Medical Premiums in RetirementJan 26, 2023, 3:31 PM By MOSERSI retire 2/1/23. I have chosen to pre-pay health care premiums for the remainder of 2023 with my annual leave payout. 1-Are healthcare premiums taken out pre-tax in retirement? 2-As an employee, my premiums are taken out pre-tax to lower my taxable income. Does this happen with a retiree's pension payment? 3-If health care premiums are deducted prior to federal tax deductions (while in retirement) than the prepayment of healthcare premiums (at year-end) would be the same, is that correct?
Congratulations on your upcoming retirement! Let’s address your questions one by one:
- Are healthcare premiums taken out pre-tax in retirement? No. All deductions from your MOSERS pension benefit are POST tax.
- As an employee, my premiums are taken out pre-tax to lower my taxable income. Does this happen with a retiree's pension payment? No.
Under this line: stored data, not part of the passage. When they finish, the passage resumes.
/-! ## §2 The record is inhabited at a label WITHOUT large-field boxes (`P(t) = ∅`) -/

open Classical in
/-- **★ `SliceInputsLGU` IS INHABITED ON THE WHOLE CONFIGURATION SPACE (`W := univ`) AT EVERY LABEL WITH `P(t) = ∅`** (the small-field regime: the BOX block is live, the (2.22)-surplus block idle) — same universality as §1:
witnessed by W1-7's degenerate datum, zero potentials, boxes `χᵘ = χᶜᵘ ≡ 1` with EMPTY box support `S₀ = ∅` (so the s-free support law and the box law `χχᶜ = 1` both hold), the
box-tail rate met by the box radius `Rb² = 40·log⁺(1∕((Mv − 1)s₀²))` with `T := Mv − 1` (so `1 + T ≤ Mv`).  A6 witness; nothing of print's.
[cite: Balaban1987RG1, (2.9)-(2.13) pp.266-268; Balaban1988RG2Cluster, (2.3) p.12 (degenerate data; bookkeeping)] -/
theorem sliceInputsLGU_inhabited_smallField (hκ₁ : 1 ≤ c.κ₁) (hE : 0 < c.E₀) (hε : 0 < c.ε₁) (hC₁ : 0 < c.C₁) (hα : 0 < c.α₄) (hMc : 0 < c.M)
    (hδκ : 0 ≤ (1 - 3 * c.δ) * c.κ) (hpref : c.E₀ * c.ε₁ * c.C₁ * c.α₄⁻¹ * c.M ^ c.q * Real.exp (c.C₂ * c.κ₁) ≤ 1 / 2)
    {G : Type*} [GaugeGroup G] (Sg : Setting 𝔸 G) (Rz : Residual P 𝔸) (cs : SFConsts) (E₀ κE : ℝ)
    (Z : (domSys P M (k + 1)).Dom) (hZ : 1 ≤ (Z.1).card) (t : TermLabel P M k L) (hP : t.2 = ∅)
    {s₀ Mv : ℝ} (hs₀ : 0 < s₀) (hMv : 1 < Mv) (a : ℝ) :
    ∃ (𝔇 : TermDatum214 c P 𝔸 M k L)
      (χu χcu : (Z : (domSys P M (k + 1)).Dom) → (t : TermLabel P M k L) → ((𝔇.𝒦 Z t).Λ → ℝ) → ℝ)
      (𝒲 : (Z : (domSys P M (k + 1)).Dom) → (t : TermLabel P M k L) → CPair P 𝔸 → TDom P.d (L * domCount P M (k + 1)) → ((𝔇.𝒦 Z t).Λ → ℝ) → ℂ)
      (𝒪 : (Z : (domSys P M (k + 1)).Dom) → (t : TermLabel P M k L) → OlderTerms P 𝔸 M k → CPair P 𝔸 → TDom P.d (L * domCount P M (k + 1)) →
        ((𝔇.𝒦 Z t).Λ → ℝ) → ℂ),
      Nonempty (SliceInputsLGU 𝔇 χu χcu 𝒲 𝒪 c Sg Rz cs E₀ κE Z t Set.univ s₀ a 2 (1 / 12) Mv) := by
  haveI hNe : ∀ i : Fin 0, NeZero ((![] : Fin 0 → ℕ) i) := fun i => i.elim0
  let z : UT (![] : Fin 0 → ℕ) := UT.ofSite (N := (![] : Fin 0 → ℕ)) fun i => i.elim0
  -- W1-7's degenerate datum, kept OPAQUE (an equation `h𝔇`) so that the record's baked instances are found syntactically
  obtain ⟨𝔇, h𝔇⟩ : ∃ 𝔇 : TermDatum214 c P 𝔸 M k L, 𝔇 =
      { ν := 0, Nf := ![], E₃ := ℂ,
        𝒦 := fun _ _ => freeKernels c ℂ Unit Empty (fun _ => z) (fun _ => z),
        finC₀ := fun _ _ => inferInstanceAs (Fintype Empty),
        decC₀ := fun _ _ => inferInstanceAs (DecidableEq Empty),
        uOf := fun _ _ _ => 0, r := 1,
        chiY₀ := fun _ _ _ _ => 0, chicP := fun _ _ _ _ => 0,
        𝒱 := fun _ _ _ _ _ _ _ => 0 } := ⟨_, rfl⟩
  have hP0 : t.2.card = 0 := by rw [hP, Finset.card_empty]
  -- the datum's reductions (by `subst`, each in its own `have`)
  have hA1 : ∀ (ψ : CPair P 𝔸) (σ : TPt P.d (domCount P M (k + 1)) → ℂ), 𝔇.A Z t ψ σ = 1 := by intro ψ σ; subst h𝔇; rfl
  have hG0 : ∀ (σ : TPt P.d (domCount P M (k + 1)) → ℂ) (ψ : CPair P 𝔸), (𝔇.𝒦 Z t).G2 σ (𝔇.uOf Z t ψ) = 0 := by intro σ ψ; subst h𝔇; rfl
  have hΓ0 : (𝔇.𝒦 Z t).Γ₀ = 0 := by subst h𝔇; rfl
  have hC1 : (𝔇.𝒦 Z t).C = 1 := by subst h𝔇; rfl
  have hm : (𝔇.𝒦 Z t).m = 1 := by subst h𝔇; rfl
  have hpow : ∀ x : ℝ, x ^ 𝔇.ν = 1 := fun x => by subst h𝔇; exact pow_zero x
  have hr1 : 𝔇.r = 1 := by subst h𝔇; rfl
  have hGam : ∀ (ψ : CPair P 𝔸) (σ : TPt P.d (domCount P M (k + 1)) → ℂ) (X : (𝔇.𝒦 Z t).Λ ⊕ (𝔇.𝒦 Z t).C₀ → ℝ), 𝔇.Gam Z t ψ σ X = 0 := by
    intro ψ σ X; rw [TermDatum214.Gam, hG0, Matrix.zero_mulVec]
  have hcardΛ : Fintype.card (𝔇.𝒦 Z t).Λ = 1 := by subst h𝔇; exact Fintype.card_unit
  have hcardΛC : Fintype.card ((𝔇.𝒦 Z t).Λ ⊕ (𝔇.𝒦 Z t).C₀) = 1 := by
    have h0 : Fintype.card (𝔇.𝒦 Z t).C₀ = 0 := Fintype.card_eq_zero_iff.2 ⟨fun x => by subst h𝔇; exact Empty.elim x⟩
    rw [Fintype.card_sum, hcardΛ, h0]
  -- W1-8's located τ-letters from the elementary conditions on `c`
  have hposY : ∀ Y : TDom P.d (L * domCount P M (k + 1)), 0 < invTau c ((tsys P.d (L * domCount P M (k + 1))).dj Y) := fun Y =>
    invTau_pos c hE hε hC₁ hα hMc _
  have hhalfY : ∀ Y : TDom P.d (L * domCount P M (k + 1)), invTau c ((tsys P.d (L * domCount P M (k + 1))).dj Y) ≤ 1 / 2 := by
    intro Y
    have hd : 0 ≤ (tsys P.d (L * domCount P M (k + 1))).dj Y := torusTreeLen_nonneg Y.1
    have hpref0 : 0 ≤ c.E₀ * c.ε₁ * c.C₁ * c.α₄⁻¹ * c.M ^ c.q * Real.exp (c.C₂ * c.κ₁) := by positivity
    unfold invTau
    calc c.E₀ * c.ε₁ * c.C₁ * c.α₄⁻¹ * c.M ^ c.q * Real.exp (c.C₂ * c.κ₁) * Real.exp (-(1 - 3 * c.δ) * c.κ * (tsys P.d (L * domCount P M (k + 1))).dj Y)
        ≤ c.E₀ * c.ε₁ * c.C₁ * c.α₄⁻¹ * c.M ^ c.q * Real.exp (c.C₂ * c.κ₁) * 1 := by
          refine mul_le_mul_of_nonneg_left (Real.exp_le_one_iff.2 ?_) hpref0
          have : 0 ≤ (1 - 3 * c.δ) * c.κ * (tsys P.d (L * domCount P M (k + 1))).dj Y := mul_nonneg hδκ hd
          linarith
      _ ≤ 1 / 2 := by rw [mul_one]; exact hpref
  -- the box radius from the box-tail rate
  set y : ℝ := max 0 (-Real.log ((Mv - 1) * s₀ ^ 2)) with hy
  have hy0 : 0 ≤ y := le_max_left _ _
  have hMv1 : 0 < Mv - 1 := sub_pos.2 hMv
  have hrate : Real.exp (-y) ≤ (Mv - 1) * s₀ ^ 2 := exp_neg_posLog_le' (by positivity)
  set rP : ℝ := Real.sqrt (20 * max a 0) with hrPdef
  set Rb : ℝ := Real.sqrt (40 * y) with hRbdef
  have hrPsq : rP ^ 2 = 20 * max a 0 := Real.sq_sqrt (by positivity)
  have hRbsq : Rb ^ 2 = 40 * y := Real.sq_sqrt (by positivity)
  have hA1' : ∀ ψ : CPair P 𝔸, 𝔇.A Z t ψ = fun _ => 1 := fun ψ => funext (hA1 ψ)
  have hGam' : ∀ ψ : CPair P 𝔸, 𝔇.Gam Z t ψ = fun _ _ => 0 := fun ψ => funext fun σ => funext (hGam ψ σ)
  refine ⟨𝔇, fun _ _ _ => 1, fun _ _ _ => 1, fun _ _ _ _ _ => 0, fun _ _ _ _ _ _ => 0, ⟨?_⟩⟩
  exact
    { Uσ := univ,
      Uτ := fun Y => ball 0 ((invTau c ((tsys P.d (L * domCount P M (k + 1))).dj Y))⁻¹ + 3),
      γ₂ := 1 / 20,
      rP := rP,
      qP := fun B => B ⬝ᵥ B,
      kap := 3,
      kap' := 2,
      kap'' := 1,
      θ := 1 / 5,
      θE := 0,
      θΓ := 0,
      θC := 0,
      KG := 0,
      KΓ := 0,
      KCs := 1,
      K₀ := 1,
      KE := 1,
      KG' := 0,
      KCs' := ((1 - 1 / 12) ^ 2)⁻¹,
      θΓ' := 0,
      θC' := 1 / 12 * (2 + 1 / 12) * ((1 - 1 / 12) ^ 2)⁻¹ * 1,
      θE' := 1 / 12 * (2 + 1 / 12),
      a' := 0,
      w' := 0,
      cE := 1,
      g := 0,
      Rb := Rb,
      κ := 1 / 20,
      a₀ := 0,
      w₀ := 0,
      T := Mv - 1,
      α₀ := 0,
      r₁ := 0,
      TP := 0,
      ac := 1 / 20,
      wc := 0,
      hpos := hposY,
      hhalf := hhalfY,
      hW := isOpen_univ,
      hUσ := isOpen_univ,
      hUτ := fun _ => isOpen_ball,
      hUexp := subset_univ _,
      hUtau := fun Y => closedBall_subset_ball (by linarith),
      hr := by rw [hr1]; exact zero_lt_one,
      hr' := by rw [hr1]; linarith [Real.add_one_le_exp c.κ₁],
      hsubτ := by
        intro Y x hx w hw
        rw [Set.uIcc_of_le zero_le_one] at hx
        rw [mem_closedBall, hr1] at hw
        rw [mem_ball, dist_zero_right]
        have hx1 : ‖(x : ℂ)‖ ≤ 1 := by rw [Complex.norm_real, Real.norm_eq_abs]; exact abs_le.2 ⟨by linarith [hx.1], hx.2⟩
        have hinv : 0 < (invTau c ((tsys P.d (L * domCount P M (k + 1))).dj Y))⁻¹ := inv_pos.2 (hposY Y)
        calc ‖w‖ = ‖(w - (x : ℂ)) + (x : ℂ)‖ := by rw [sub_add_cancel]
          _ ≤ ‖w - (x : ℂ)‖ + ‖(x : ℂ)‖ := norm_add_le _ _
          _ ≤ 1 + 1 := add_le_add (by rw [← dist_eq_norm]; exact hw) hx1
          _ < (invTau c ((tsys P.d (L * domCount P M (k + 1))).dj Y))⁻¹ + 3 := by linarith,
      hχ0 := fun _ => zero_le_one,
      hχc0 := fun _ => zero_le_one,
      hχm := measurable_const,
      hχcm := measurable_const,
      h222 := fun B => by
        rw [hP0, Nat.cast_zero, mul_zero, neg_zero, zero_add, one_mul]
        refine Real.one_le_exp (mul_nonneg (by norm_num) ?_)
        show (0 : ℝ) ≤ ∑ i, B i * B i
        exact Finset.sum_nonneg fun i _ => mul_self_nonneg (B i),
      hγ₂ := by norm_num,
      hqP := fun _ => le_rfl,
      hAhol := fun _ _ i j => by simp only [hA1]; exact differentiableOn_const _,
      hGhol := fun _ _ i j => by simp only [hG0]; exact differentiableOn_const _,
      hAd := fun σ _ i j => by simp only [hA1]; exact differentiableOn_const _,
      hGd := fun σ _ i j => by simp only [hG0]; exact differentiableOn_const _,
      hAs := fun _ _ σ _ => by rw [hA1]; exact Matrix.isSymm_one,
      hfibN := fun x => (Finset.card_filter_le _ _).trans (by rw [Finset.card_univ, hcardΛC, hm]),
      hkap'' := by norm_num,
      hk1 := by norm_num,
      hk2 := by norm_num,
      hθE := le_rfl,
      hθΓ := le_rfl,
      hθC := le_rfl,
      hKG := le_rfl,
      hKΓ := le_rfl,
      hKCs := zero_le_one,
      hK₀ := zero_le_one,
      hKE := zero_le_one,
      hG := fun _ _ σ _ b j => by rw [hG0, Matrix.zero_apply, norm_zero, zero_mul],
      hΓ₀ := fun b j => by rw [hΓ0, Matrix.zero_apply, norm_zero, zero_mul],
      hCs := fun _ _ σ _ b b' => by
        rw [hA1, inv_one]
        by_cases hb : b = b'
        · subst hb; rw [Matrix.one_apply_eq, norm_one, tdist1_self, mul_zero, neg_zero, Real.exp_zero, mul_one]
        · rw [Matrix.one_apply_ne hb, norm_zero]; positivity,
      hC216 := fun b b' => by
        rw [hC1]
        by_cases hb : b = b'
        · subst hb; rw [Matrix.one_apply_eq, norm_one, tdist1_self, mul_zero, neg_zero, Real.exp_zero, mul_one]
        · rw [Matrix.one_apply_ne hb, norm_zero]; positivity,
      hCE := fun b b' => by
        rw [hC1, inv_one, Matrix.map_one _ (map_zero _) (map_one _)]
        by_cases hb : b = b'
        · subst hb; rw [Matrix.one_apply_eq, norm_one, tdist1_self, mul_zero, neg_zero, Real.exp_zero, mul_one]
        · rw [Matrix.one_apply_ne hb, norm_zero]; positivity,
      hdΓ := fun _ _ σ _ b j => by rw [hG0, hΓ0, Matrix.map_zero _ (map_zero _), sub_zero, Matrix.zero_apply, norm_zero, zero_mul],
      hdC := fun _ _ σ _ b b' => by rw [hA1, hC1, inv_one, Matrix.map_one _ (map_zero _) (map_one _), sub_self, Matrix.zero_apply, norm_zero, zero_mul],
      hdE := fun _ _ σ _ b b' => by rw [hA1, hC1, inv_one, Matrix.map_one _ (map_zero _) (map_one _), sub_self, Matrix.zero_apply, norm_zero, zero_mul],
      hKG' := by norm_num,
      hKCs' := by norm_num,
      hθΓ' := by norm_num,
      hθC' := by norm_num,
      hθE' := by norm_num,
      hθEle := by norm_num,
      hθΓle := by norm_num,
      hθR1le := by simp only [hpow, hm, Nat.cast_one, mul_one]; norm_num,
      hsmallKθ := by simp only [hpow, hm, Nat.cast_one, mul_one]; norm_num,
      hc0 := zero_le_one,
      hc := fun i => by
        haveI : Nonempty (𝔇.𝒦 Z t).Λ := ⟨i⟩
        have h : (𝔇.𝒦 Z t).hC.1.eigenvalues i ∈ spectrum ℝ (1 : Matrix (𝔇.𝒦 Z t).Λ (𝔇.𝒦 Z t).Λ ℝ) := by
          have h0 := (𝔇.𝒦 Z t).hC.1.eigenvalues_mem_spectrum_real i
          rwa [show spectrum ℝ (𝔇.𝒦 Z t).C = spectrum ℝ (1 : Matrix (𝔇.𝒦 Z t).Λ (𝔇.𝒦 Z t).Λ ℝ) by rw [hC1]] at h0
        rw [spectrum.one_eq, Set.mem_singleton_iff] at h
        exact h.le,
      hαc := by simp only [hpow, hm, Nat.cast_one, mul_one]; norm_num,
      hg := le_rfl,
      hΓq := fun X => by rw [hΓ0, Matrix.zero_mulVec, zero_dotProduct, zero_mul],
      hsmall := by simp only [hpow, hm, Nat.cast_one, mul_one]; norm_num,
      hPa := by rw [hrPsq]; nlinarith [le_max_left a 0, le_max_right a 0],
      hvol := by
        have h1 : (1 : ℝ) ≤ ((Z.1).card : ℝ) := Nat.one_le_cast.mpr hZ
        simp only [hpow, hm, hcardΛ, hcardΛC, Nat.cast_one, mul_one, one_mul]
        nlinarith [h1],
      hχe := fun _ => rfl,
      hχce := fun _ => rfl,
      hαc_c := by simp only [hpow, hm, Nat.cast_one, mul_one]; norm_num,
      hsmall_c := by simp only [hpow, hm, Nat.cast_one, mul_one]; norm_num,
      hvol_c := by
        have h1 : (1 : ℝ) ≤ ((Z.1).card : ℝ) := Nat.one_le_cast.mpr hZ
        simp only [hpow, hm, hcardΛ, hcardΛC, Nat.cast_one, mul_one, one_mul]
        nlinarith [h1],
      hχ1 := fun _ _ => by rw [one_mul],
      hκ := by norm_num,
      hboxR := fun _ _ _ => one_mul 1,
      ha₀ := le_rfl,
      hαc_b := by simp only [hpow, hm, Nat.cast_one, mul_one]; norm_num,
      hsmall_b := by simp only [hpow, hm, Nat.cast_one, mul_one]; norm_num,
      hvol_b := by
        have h1 : (1 : ℝ) ≤ ((Z.1).card : ℝ) := Nat.one_le_cast.mpr hZ
        simp only [hpow, hm, hcardΛ, hcardΛC, Nat.cast_one, mul_one, one_mul]
        nlinarith [h1],
      hα₀ := le_rfl,
      hαc_f := by simp only [hpow, hm, Nat.cast_one, mul_one]; norm_num,
      hsmall_f := by simp only [hpow, hm, Nat.cast_one, mul_one]; norm_num,
      hr₁ := fun h => absurd hP h,
      hPa1 := fun h => absurd hP h,
      hA := fun _ _ σ _ => by rw [hA1, Matrix.map_one _ Complex.zero_re Complex.one_re]; exact Matrix.PosDef.one,
      hθEle0 := by norm_num,
      hθΓle0 := by norm_num,
      hθR1le0 := by simp only [hpow, hm, Nat.cast_one, mul_one]; norm_num,
      hαc_0 := by simp only [hpow, hm, Nat.cast_one, mul_one]; norm_num,
      hsmall_0 := by simp only [hpow, hm, Nat.cast_one, mul_one]; norm_num,
      hvol_0 := by
        have h1 : (1 : ℝ) ≤ ((Z.1).card : ℝ) := Nat.one_le_cast.mpr hZ
        simp only [hpow, hm, hcardΛ, hcardΛC, Nat.cast_one, mul_one, one_mul]
        nlinarith [h1],
      hRb := fun _ => by
        rw [hRbsq]
        have : -(1 / 20 / 2 * (40 * y)) = -y := by ring
        rw [this]
        exact hrate,
      hTP := fun h => absurd hP h,
      hMvT := fun _ => by linarith,
      hMvP := fun h => absurd hP h,
      𝒲₃ := fun _ _ => 0,
      D𝒪 := fun _ _ _ => 0,
      ρ := 1,
      hρ := zero_lt_one,
      h𝒲m := fun _ _ _ => measurable_const,
      h𝒲d := fun _ _ => differentiableOn_const _,
      h𝒲₃m := fun _ => measurable_const,
      h𝒲₃ := fun _ _ _ => by rw [mul_zero],
      R := fun Y => (invTau c ((tsys P.d (L * domCount P M (k + 1))).dj Y))⁻¹ + 3,
      c₀ := fun _ => 0,
      c₃ := fun _ => 0,
      c₃' := fun _ => 0,
      c₄ := fun _ => 0,
      c₁ := fun _ => 0,
      c₁' := fun _ => 0,
      c₂ := fun _ => 0,
      hR := fun Y _ => by have := inv_pos.2 (hposY Y); linarith,
      hc₃ := fun _ _ => le_rfl,
      hc₃' := fun _ _ => le_rfl,
      hc₄ := fun _ _ => le_rfl,
      hc₁ := fun _ _ => le_rfl,
      hc₁' := fun _ _ => le_rfl,
      hc₂ := fun _ _ => le_rfl,
      hUτR := fun Y _ w hw => by rw [mem_ball, dist_zero_right] at hw; exact hw.le,
      h1 := fun _ _ _ _ _ _ => by rw [norm_zero, zero_mul],
      S := fun _ => ∅,
      h1loc := fun _ _ _ _ _ _ => by rw [norm_zero, zero_mul, zero_mul],
      cubeOf := fun _ _ => 0,
      hS := fun _ _ b hb => absurd hb (Finset.notMem_empty _),
      Cp := 0,
      κp := B12TreeDecay.kappa₀ (4 * 2 ^ P.d) (2 * P.d),
      hCp := le_rfl,
      hκp := le_rfl,
      hdecay := fun _ _ => by rw [mul_zero, zero_mul],
      h2 := fun _ _ _ _ _ _ => by rw [sub_zero, norm_zero, zero_mul],
      h3 := fun _ _ _ => by rw [norm_zero, zero_mul],
      S₀ := ∅,
      hbox := fun _ _ b hb => absurd hb (Set.notMem_empty _),
      hloc𝒲 := fun _ _ _ _ _ _ _ => rfl,
      δ := 1 / 40,
      hδ := by norm_num,
      h𝒪m := fun _ _ _ _ _ => measurable_const,
      h𝒪d := fun _ _ _ _ => differentiableOn_const _,
      hD𝒪m := fun _ _ _ => measurable_const,
      hD𝒪 := fun _ _ _ _ _ => by rw [mul_zero],
      h0 := fun _ _ _ _ _ _ => by rw [norm_zero],
      h4 := fun _ _ _ _ _ _ _ _ => by rw [sub_zero, norm_zero, zero_mul],
      h5 := fun _ _ _ _ _ _ _ _ => by rw [sub_zero, sub_zero, norm_zero, zero_mul],
      h6 := fun _ _ _ _ _ => by rw [norm_zero, zero_mul],
      hloc𝒪 := fun _ _ _ _ _ _ _ _ _ => rfl,
      hOhol := fun _ _ O _ cv _ _ Y A => differentiableOn_const _,
      ha' := by norm_num,
      hw' := by simp,
      hac := by norm_num,
      hwc := by simp,
      hw₀ := by simp }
All deductions from your MOSERS pension benefit are POST tax.
- If healthcare premiums are deducted prior to federal tax deductions (while in retirement) than the prepayment of healthcare premiums (at year-end) would be the same, is that correct? No. Healthcare premiums in retirement are NOT deducted prior to federal taxes. So, there may be tax advantage to you to pre-pay your retiree healthcare premiums for the remainder of the calendar year from pay you receive as an active employee. See the information below from the MCHCP website:
Employees whose premiums are collected pre-tax through the cafeteria plan have the opportunity to pre-pay premiums pre-tax as a retiree. Prepaid premiums may only be paid within the same calendar year*. To prepay retirees must submit their enrollment request at least 31 days prior to their retirement date. The first month’s premium for retiree coverage will be divided between the last two active paychecks. Additional prepaid premiums may be collected from the retiree’s last two active paychecks and/or lump sum vacation/compensatory time payroll. Verify this payroll amount with the HR/Payroll personnel to determine how many months of retiree premiums can be prepaid.
*Employees with a retirement date of Dec.1 cannot prepay premiums, since future premiums would be for a different plan year. Employees with a retirement date of Jan.1 can only prepay premiums using funds from their final active payroll (usually Jan.15) and/or their vacation and compensatory time payroll.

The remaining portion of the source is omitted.